Toward a Truly Free Market

Toward a Truly Free Market
Author :
Publisher : Simon and Schuster
Total Pages : 176
Release :
ISBN-10 : 9781684516889
ISBN-13 : 1684516889
Rating : 4/5 (89 Downloads)

Book Synopsis Toward a Truly Free Market by : John Medaille

Download or read book Toward a Truly Free Market written by John Medaille and published by Simon and Schuster. This book was released on 2023-10-17 with total page 176 pages. Available in PDF, EPUB and Kindle. Book excerpt: Taking "free markets" from rhetoric to reality For three decades free-market leaders have tried to reverse longstanding Keynesian economic policies, but have only produced larger government, greater debt, and more centralized economic power. So how can we achieve a truly free-market system, especially at this historical moment when capitalism seems to be in crisis? The answer, says John C. Medaille, is to stop pretending that economics is something on the order of the physical sciences; it must be a humane science, taking into account crucial social contexts. Toward a Truly Free Market argues that any attempt to divorce economic equilibrium from economic equity will lead to an unbalanced economy—one that falls either to ruin or to ruinous government attempts to redress the balance. Medaille makes a refreshingly clear case for the economic theory—and practice—known as distributism. Unlike many of his fellow distributists, who argue primarily from moral terms, Medaille enters the economic debate on purely economic terms. Toward a Truly Free Market shows exactly how to end the bailouts, reduce government budgets, reform the tax code, fix the health-care system, and much more.

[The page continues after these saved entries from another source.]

/-- **The Lefschetz fold**: the one open stub S5∃ (with the landed S1–S4) implies the crux `SymbolLiftR` BY NAME. Pure logic over the
tree: `nonempty_hardLefschetzNFold_holds` (hard Lefschetz, proved),
`HardLefschetzNFold.exists_eq_primitive_add_lefschetzOperator` (the Lefschetz peel with rationality and
Hodge types, proved), `hodgePQ_independent_of_hodgeModel_holds`, `exists_hdg_preimage` (Hodge classes
above the middle are `L^j` of Hodge classes below), `hasSymbolCocycle_zero_of_integrationScaled` (weight one
is automatic on an integration-scaled model), `HasSymbolCocycle` bookkeeping, and the definitional
regrouping between the named vocabulary and the inlined route decl. For `n ≤ 3` the kernel is never met and
the polarisation / model come from the tree (`nonempty_hardLefschetzNFold_holds`, S1); for `n ≥ 4` both come
from S5∃. -/
theorem SymbolLiftR_of (h5 : Registered.stub_primitiveLiftExists) : SymbolLiftR := by
  have h1 : Registered.stub_weightOneModel := stub_weightOneModel
  have hN : Registered.stub_powerNormalisation := stub_powerNormalisation
  have h2 : Registered.stub_cupStep := stub_cupStep
  have h3 : Registered.stub_add := stub_add
  -- Step 0: it suffices to prove the named form (the regrouping is definitional).
  suffices key : ∀ ⦃n : ℕ⦄ ⦃X : Motives.SchemeOver ℂ⦄, Motives.IsSmoothProjective n X →
      ∀ (q : ℕ), q + 1 ≤ n → ∀ (c : complexBetti X (2 * (q + 1))), IsRationalClass c →
        IsOfHodgeType n X (2 * (q + 1)) (q + 1) (q + 1) c →
          ∃ A : HodgeModel n X, A.IsSymbolNormalized q ∧ A.HasSymbolCocycle q c by
    intro n X hX q hq c hc hpp
    obtain ⟨A, hNA, hS⟩ := key hX q hq c hc hpp
    refine ⟨A, ?_, ?_⟩
    · obtain ⟨ι, hι, L, θ₀, c₀, hT, hr, hne, hde⟩ := hNA
      exact ⟨ι, hι, L, θ₀, c₀, hT, hr, hne, hde⟩
    · obtain ⟨ι, hι, U, hU, hcov, σ, hσ, θ, m, hm, hT, hde⟩ := hS
      exact ⟨ι, hι, U, hU, hcov, σ, hσ.1, hσ.2, θ, m, hm, hT, hde⟩
  intro n X hX q₀ hq₀ c₀ hc₀ hpp₀
  -- Step 1: ONE polarisation and ONE integration-scaled model carrying the primitive lifts
  -- (from S5∃ when `n ≥ 4`; from the tree when `n ≤ 3`, where the kernel is vacuous).
  obtain ⟨Λ, A, hA, h4⟩ : ∃ (Λ : HardLefschetzNFold n X) (A : HodgeModel n X),
      IsIntegrationScaled A ∧
        ∀ (q : ℕ), 2 * (q + 2) ≤ n → ∀ (c : complexBetti X (2 * (q + 1 + 1))), IsRationalClass c →
          IsOfHodgeType n X (2 * (q + 1 + 1)) (q + 1 + 1) (q + 1 + 1) c →
          (∃ (j t : ℕ) (ht : 2 * (q + 1 + 1) + 2 * j = t),
              2 * (q + 1 + 1) + j = n + 1 ∧ Λ.L j (2 * (q + 1 + 1)) t ht c = 0) →
            A.HasSymbolCocycle (q + 1) c := by
    by_cases h4n : 4 ≤ n
    · exact h5 hX h4n
    · obtain ⟨Λ⟩ := nonempty_hardLefschetzNFold_holds n X hX
      obtain ⟨A, hA, -⟩ := h1 hX (by omega)
      exact ⟨Λ, A, hA, fun q hq ↦ absurd hq (by omega)⟩
  -- weight one is automatic on an integration-scaled model (Lefschetz `(1,1)` in symbol form)
  have hone : ∀ c : complexBetti X (2 * (0 + 1)), IsRationalClass c →
      IsOfHodgeType n X (2 * (0 + 1)) (0 + 1) (0 + 1) c → A.HasSymbolCocycle 0 c :=
    fun c hc h11 ↦
      _root_.Summit.HodgeConjecture.HodgeConjecture.Theorems.SymbolLiftR.hasSymbolCocycle_zero_of_integrationScaled
        hX A hA c hc h11
  refine ⟨A, hN hX A hA q₀ hq₀, ?_⟩
  have hI : hodgePQ_independent_of_hodgeModel := hodgePQ_independent_of_hodgeModel_holds
  -- Step 2: induction on the weight.
  have main : ∀ q : ℕ, q + 1 ≤ n → ∀ c : complexBetti X (2 * (q + 1)), IsRationalClass c →
      IsOfHodgeType n X (2 * (q + 1)) (q + 1) (q + 1) c → A.HasSymbolCocycle q c := by
    intro q
    induction q with
    | zero =>
      intro _ c hc hpp
      exact hone c hc hpp
    | succ q ih =>
      intro hq c hc hpp
      by_cases hlow : 2 * (q + 1) + 1 ≤ n
      · -- (a) the Lefschetz peel `c = x₀ + h ∪ β`, `x₀` primitive
        obtain ⟨j, hj⟩ : ∃ j : ℕ, 2 * (q + 1) + (j + 1) = n :=
          ⟨n - (2 * (q + 1) + 1), by omega⟩
        obtain ⟨x₀, β, hx, hprim, hrat, htyp⟩ :=
          Λ.exists_eq_primitive_add_lefschetzOperator hj (two_add_two_mul (q + 1)) rfl c
        obtain ⟨hx₀Q, hβQ⟩ := hrat hc
        have hcA : A.pullback (2 * (q + 1 + 1)) c ∈
            A.hodgePQ (2 * (q + 1 + 1)) (q + 1 + 1) (q + 1 + 1) :=
          (hI.isOfHodgeType_iff hX A).1 hpp
        obtain ⟨hx₀A, hβA⟩ := htyp A (q + 1) (q + 1) hI hX hcA
        have hβT : IsOfHodgeType n X (2 * (q + 1)) (q + 1) (q + 1) β := ⟨A, hβA⟩
        have hx₀T : IsOfHodgeType n X (2 * (q + 1 + 1)) (q + 1 + 1) (q + 1 + 1) x₀ := ⟨A, hx₀A⟩
        have hβS : A.HasSymbolCocycle q β := ih (by omega) β hβQ hβT
        have hLβS : A.HasSymbolCocycle (q + 1)
            (lefschetzOperator Λ.hyperplaneClass (two_add_two_mul (q + 1)) β) :=
          h2 hX Λ A hA hone q β (by omega) hβS
        have hx₀S : A.HasSymbolCocycle (q + 1) x₀ := by
          by_cases hmid : 2 * (q + 2) ≤ n
          · exact h4 q hmid x₀ hx₀Q hx₀T ⟨j, _, rfl, by omega, hprim⟩
          · -- `2(q+2) = n + 1`: `j = 0` and `x₀ = L⁰ x₀ = 0`
            obtain rfl : j = 0 := by omega
            have hx₀0 : x₀ = 0 := hprim
            rw [hx₀0]
            exact A.hasSymbolCocycle_zero (q + 1)
        rw [hx]
        exact h3 A (q + 1) x₀ _ hx₀S hLβS
      · -- (b) above the peel range: `c = h ∪ c'` by hard Lefschetz
        obtain ⟨e, he⟩ : ∃ e : ℕ, e + (q + 2) = n := ⟨n - (q + 2), by omega⟩
        obtain ⟨d, hd⟩ : ∃ d : ℕ, n + (d + 1) = 2 * (q + 2) := ⟨2 * (q + 2) - n - 1, by omega⟩
        have hjk : 2 * e + (d + 1) = n := by omega
        have hm : 2 * e + 2 * (d + 1) = 2 * (q + 1 + 1) := by omega
        have hpp' : IsOfHodgeType n X (2 * (q + 1 + 1)) (e + (d + 1)) (e + (d + 1)) c := by
          have hed : e + (d + 1) = q + 1 + 1 := by omega
          rw [hed]
          exact hpp
        obtain ⟨c', hc'Q, hc'T, hcc'⟩ :=
          Λ.exists_hdg_preimage hjk (2 * (q + 1 + 1)) hm e e c hc hpp'
        have hm' : 2 * e + 2 * d = 2 * (q + 1) := by omega
        -- `c'' = L^d c'`, rational of type `(q+1, q+1)`
        have hc''Q : IsRationalClass (Λ.L d (2 * e) (2 * (q + 1)) hm' c') :=
          Λ.isRationalClass_L d (2 * e) (2 * (q + 1)) hm' hc'Q
        have hc''T : IsOfHodgeType n X (2 * (q + 1)) (q + 1) (q + 1)
            (Λ.L d (2 * e) (2 * (q + 1)) hm' c') := by
          have hed : e + d = q + 1 := by omega
          have h := Λ.isOfHodgeType_L d (2 * e) (2 * (q + 1)) hm' e e hc'T
          rw [hed] at h
          exact h
        have hc''S : A.HasSymbolCocycle q (Λ.L d (2 * e) (2 * (q + 1)) hm' c') :=
          ih (by omega) _ hc''Q hc''T
        have key : c = lefschetzOperator Λ.hyperplaneClass (two_add_two_mul (q + 1))
            (Λ.L d (2 * e) (2 * (q + 1)) hm' c') := by
          rw [← hcc']
          exact lefschetzPowTo_succ_apply Λ.hyperplaneClass d (2 * e) (2 * (q + 1))
            (2 * (q + 1 + 1)) hm' hm (two_add_two_mul (q + 1)) c'
        rw [key]
        exact h2 hX Λ A hA hone q _ (by omega) hc''S
  exact main q₀ hq₀ c₀ hc₀ hpp₀


/-- Wiring check: the UNFOLDED registered stubs feed the composition as stated (definitional unfolding
only: each `stub_x` has, up to `δ`-reduction of the §1 `def`s, the type `Registered.stub_x`). -/
example : SymbolLiftR :=
  SymbolLiftR_of stub_primitiveLiftExists

end Summit.HodgeConjecture.HodgeConjecture.Cruxes.SymbolLiftR.LefschetzFold

end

The Case Against the Global Economy

The Case Against the Global Economy
Author :
Publisher :
Total Pages : 328
Release :
ISBN-10 : 1853837415
ISBN-13 : 9781853837418
Rating : 4/5 (15 Downloads)

Book Synopsis The Case Against the Global Economy by : Edward Goldsmith

Download or read book The Case Against the Global Economy written by Edward Goldsmith and published by . This book was released on 2001 with total page 328 pages. Available in PDF, EPUB and Kindle. Book excerpt: The greatest political debate of our time is about the blind rush towards a single global economy, its consequences for jobs, democracy, human well-being and cultural diversity, and its impact on the natural world that sustains us. Its effects will be profound and irreversible, but globalization itself is not inevitable. In The Case Against the Global Economy, 24 leading economic, agricultural, cultural and environmental authorities, drawn from across the world, argue that free trade and economic globalization are producing exactly the opposite results to those promised. From a detailed analysis of the new global economy, its structures and its full social and ecological implications, they show how it is undermining our liberty, our security and our well-being, and is devastating the planet.

Toward a Free Economy

Toward a Free Economy
Author :
Publisher : Princeton University Press
Total Pages : 352
Release :
ISBN-10 : 9780691249292
ISBN-13 : 0691249296
Rating : 4/5 (92 Downloads)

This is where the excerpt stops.